Odourless mineral spirits
A refined petroleum solvent. Far kinder to the lungs than turpentine. Acceptable for cleaning brushes; serviceable, though inferior, as a paint thinner.
Damar varnish
A soft resin dissolved in turpentine. A few drops in the medium add gloss and transparency to glazes. Maroger and Flemish mediums are variations on this theme.
Stand oil
Linseed thickened by heat. Adds body and slows drying. Useful in glazing mediums where you want a slow, level film.
The single most important rule
Fat over lean. Each successive layer must contain more oil than the one beneath. Begin thin (paint with solvent only), end fat (paint enriched with oil or medium). A lean layer painted over a fat one will crack as the layer beneath continues to move. Pin this above your easel.
04The pigments
The Venetian and Flemish masters painted their greatest works with no more than a dozen colours — usually fewer. Start with a limited palette, learn it thoroughly, then expand. This is the standard classical palette:
Some painters add cadmium yellow, alizarin crimson, and cerulean. They aren't necessary at first. With just white, yellow ochre, Indian red, and ivory black — the so-called Zorn palette — you can paint a passable head from life. See the palette chapter for how to use these.
05The studio
North light
The classical studio is lit from a high north window — the steadiest and most neutral daylight in the Northern Hemisphere. If that's impossible, a 5000K bulb with high CRI will serve. The light should fall on the subject from a single direction, slightly above and to the side, casting a clear shadow.
Single source
Avoid mixed light sources at all costs. Warm tungsten mixed with cool daylight will ruin every colour judgement you make.
Neutral walls
The walls should be a neutral middle grey, neither warm nor cool. The easel should be heavy enough not to tremble at the brush. The palette — oak, mahogany, or glass — should be larger than you think you need.
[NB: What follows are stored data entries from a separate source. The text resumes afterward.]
import Summits.QuantumFields.QCD.Theses.OverlapPositivityTransfer
import Literature.MathematicalPhysics.QuantumFieldTheory.OverlapQCDOSDirac
import HarnessLib

/-!
# Route `OverlapPositivityTransfer` (QCD): the support item `OverlapDeterminantPositivity` (stmt-QuantumFields-11154)

POSITIVITY OF THE MASSIVE OVERLAP DETERMINANT, configuration by configuration: for every torus, every `SU(3)` gauge field
`U` off the exceptional set `det(Γ₅ D_W(U,−1,1)) = 0` and every `μ > 0`, `det (qcdOverlapDirac U μ)` is real and strictly
positive.  The item is VERBATIM the conjunction of the tree's Literature theorems `qcdOverlapDirac_det_re_pos` and
`qcdOverlapDirac_det_im` (`Literature/MathematicalPhysics/QuantumFieldTheory/OverlapQCDOSDirac.lean`, [Neuberger1998, eq. (10)]);
the route file does not import that module, so the closing proof lives here.  Nothing is asserted beyond them; no summit, leg
or crux statement is proved (width seat ym-t4-w17 g0, free hands; the item carried unlanded candidate proofs of 2026-08-15/16
by grounder g21-0 and refuter g44-32 saying exactly this).
-/

set_option autoImplicit false

namespace Summit.QuantumFields.QCD.Theorems

/-- **Item stmt-QuantumFields-11154 `OverlapPositivityTransfer.OverlapDeterminantPositivity` holds.**
[cite: Neuberger1998, eq. (10)] -/
theorem overlapPositivityTransfer_overlapDeterminantPositivity_proof :
    Summit.QuantumFields.QCD.Theses.OverlapPositivityTransfer.OverlapDeterminantPositivity := by
  unfold Summit.QuantumFields.QCD.Theses.OverlapPositivityTransfer.OverlapDeterminantPositivity
  intro S _ U μ hμ h0
  exact ⟨Literature.MathematicalPhysics.QuantumFieldTheory.qcdOverlapDirac_det_re_pos U hμ h0,
    Literature.MathematicalPhysics.QuantumFieldTheory.qcdOverlapDirac_det_im U μ⟩

end Summit.QuantumFields.QCD.Theorems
Velázquez · Innocent X · 1650 · painted under a single window
Safety
Several traditional pigments — lead white, the cadmiums, the cobalts — are toxic if ingested or inhaled as dust. Solvents are flammable; their vapours are hazardous in confined spaces. Keep the studio ventilated, never eat at the easel, wash your hands before leaving, and dispose of solvent-soaked rags in a sealed metal can. Linseed-oil rags will combust spontaneously if piled together.